Blob Blame History Raw
From: Yishai Hadas <yishaih@mellanox.com>
Date: Tue, 19 Jun 2018 10:43:56 +0300
Subject: IB/mlx4: Add support for drain SQ & RQ
Patch-mainline: v4.19-rc1
Git-commit: 1975acd9f3fdc08d5e77fa95e740592e37c97fc0
References: bsc#1103988 FATE#326003

This patch follows the logic from ib_core but considers the internal
device state upon executing the involved commands.

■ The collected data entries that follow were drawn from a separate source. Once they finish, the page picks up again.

import Mathlib
import HarnessLib
import Summits.CriticalPhenomena.CardyFormulaZ2.Theses.CardyIKTransport
import Literature.Probability.LatticeModels.CornerFugacityMeasure
import Literature.Probability.LatticeModels.CellGridSaddlePercolation

/-!
# Sketch — crux-ideate stmt-CriticalPhenomena-10964 (CardyIKTransport.CornerLineDescent), ideator 2, round 1

First lemmas of the two idea cards, typed over existing declarations (nothing proved here).
-/

noncomputable section

namespace Summit.CriticalPhenomena.CardyFormulaZ2.Cruxes.CornerLineDescent.Ideas

open MeasureTheory ProbabilityTheory
open Literature.Probability.LatticeModels Literature.Probability.RandomPlanarGeometry

/-! ## Card `saddle-graph-fibrewise-fkg` -/

/-- (a) Fibrewise monotonicity: for a FIXED colouring `σ`, black connectivity is increasing in the
"black-bond" bits `σ w == κ w` read at the checkerboard faces of `σ`, and does not depend on the
coins at non-checkerboard faces. -/
def FibrewiseMonotone : Prop :=
  ∀ (σ κ κ' : Site 2 → Bool),
    (∀ w, IsCheckerboard σ w → (σ w == κ w) = true → (σ w == κ' w) = true) →
    ∀ x y : Site 2, (blackGraph (σ, κ)).Reachable x y → (blackGraph (σ, κ')).Reachable x y

/-- (b) Fibrewise planar duality: white connectivity is decreasing in the same bits. -/
def FibrewiseDual : Prop :=
  ∀ (σ κ κ' : Site 2 → Bool),
    (∀ w, IsCheckerboard σ w → (σ w == κ w) = true → (σ w == κ' w) = true) →
    ∀ x y : Site 2, (whiteGraph (σ, κ')).Reachable x y → (whiteGraph (σ, κ)).Reachable x y

/-- (c) The black-bond field of a fair coin field is again a fair coin field (XOR with the fixed
pattern `σ` preserves `coinMeasure ½`), so every colour fibre carries an i.i.d. Bernoulli(½) BOND
percolation on the saddle graph of `σ`, coupled to its planar dual. -/
def BlackBondFair : Prop :=
  ∀ σ : Site 2 → Bool,
    (coinMeasure Literature.Probability.Percolation.half).map
        (fun κ : Site 2 → Bool => fun w => (σ w == κ w)) =
      coinMeasure Literature.Probability.Percolation.half

/-! ## Card `sharp-seam-chimera` -/

/-- Column differences are i.i.d. fair under the FREE corner-fugacity measure on a box, for EVERY
corner fugacity `t` (including the frozen point `t = 0`): the law of
`(σ(x,j) ⊕ σ(x,j+1))_{j<n}` is uniform on `Fin n → Bool`.  (Characters: a product of cells has
non-zero mean only if it meets every row and every column evenly.)  Consequence used by the card:
the IK seam column hands the corner-free side EXACTLY the renewal (geometric, mean 2) row law of
`M(0,½)`. -/
def ColumnDifferencesUniform : Prop :=
  ∀ (t : NNReal) (m n : ℕ) (x : ℤ), 0 ≤ x → x < m →
    (freeCornerFugacityMeasure t Literature.Probability.Percolation.half
          (((Finset.Ico (0:ℤ) m) ×ˢ (Finset.Icc (0:ℤ) n)).image fun p : ℤ × ℤ => ![p.1, p.2])).map
        (fun ω : CellConfig => fun j : Fin n => xor (ω.1 ![x, (j : ℤ)]) (ω.1 ![x, (j : ℤ) + 1])) =
      ((2 : ENNReal)⁻¹ ^ n) • (Measure.count : Measure (Fin n → Bool))

/-- The sharp-seam chimera: corner fugacity `t` on the faces `w` with `w 0 < S`, fugacity `0`
(no odd face allowed) on the faces with `S ≤ w 0`, free boundary, fair coins; its crude crossing
probability of the conformal rectangle `R` at mesh `δ` (G02 cell event, as `cornerCrossingProb`). -/
def seamCrossingProb (t : NNReal) (S : ℤ) (R : ConformalRectangle) (δ : ℝ) : ℝ :=
  let Λ := cellBox R.carrier δ
  let V := (innerVertices Λ).filter fun w => w 0 < S
  let E : Set (Site 2 → Bool) := {σ | ∀ w ∈ innerVertices Λ, S ≤ w 0 → ¬ IsOddFace σ w}
  ((ProbabilityTheory.cond (cornerGibbsMeasure t V Λ fun _ => false) E).prod
      (coinMeasure Literature.Probability.Percolation.half)).real (cellDomainCrossing R δ)

/-- SEAM INVISIBILITY (the one new statement of the card): moving the IK | bond seam by a
macroscopic amount does not change crossing limits. -/
def SeamInvisibility : Prop :=
  ∀ (R : ConformalRectangle) (s s' : ℝ),
    Filter.Tendsto
      (fun δ : ℝ => seamCrossingProb (ikCornerFugacity (Real.pi / 2)) ⌊s / δ⌋ R δ -
        seamCrossingProb (ikCornerFugacity (Real.pi / 2)) ⌊s' / δ⌋ R δ)
      (nhdsWithin 0 (Set.Ioi 0)) (nhds 0)

/-- Far-left quads see the pure IK model (hot-side forgetting, Dobrushin at J = -½ log(√3/2)):
with the seam far to the right of `R`, the chimera has the IK crossing limits. -/
def HotSideForgetting : Prop :=
  ∀ (R : ConformalRectangle) (L : ℝ),
    (∀ z ∈ R.carrier, z.re < 0) →
    Filter.Tendsto
      (fun δ : ℝ => seamCrossingProb (ikCornerFugacity (Real.pi / 2)) ⌊1 / δ⌋ R δ -
        ikCrossingProb (Real.pi / 2) R δ)
      (nhdsWithin 0 (Set.Ioi 0)) (nhds 0)

end Summit.CriticalPhenomena.CardyFormulaZ2.Cruxes.CornerLineDescent.Ideas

Specifically, Upon internal error state modify QP to an error state can
be assumed to be success as each in-progress WR going to be flushed in
error in any case as expected by that modify command.

In addition,
As the drain should never fail the driver makes sure that post_send/recv
will succeed even if the device is already in an internal error state.
As such once the driver will supply the simulated/SW CQEs the CQE for
the drain WR will be handled as well.

In case of an internal error state the CQE for the drain WR may be
completed as part of the main task that handled the error state or by
the task that issued the drain WR.

As the above depends on scheduling the code takes the relevant locks
and actions to make sure that the completion handler for that WR will
always be called after that the post_send/recv were issued but not in
parallel to the other task that handles the error flow.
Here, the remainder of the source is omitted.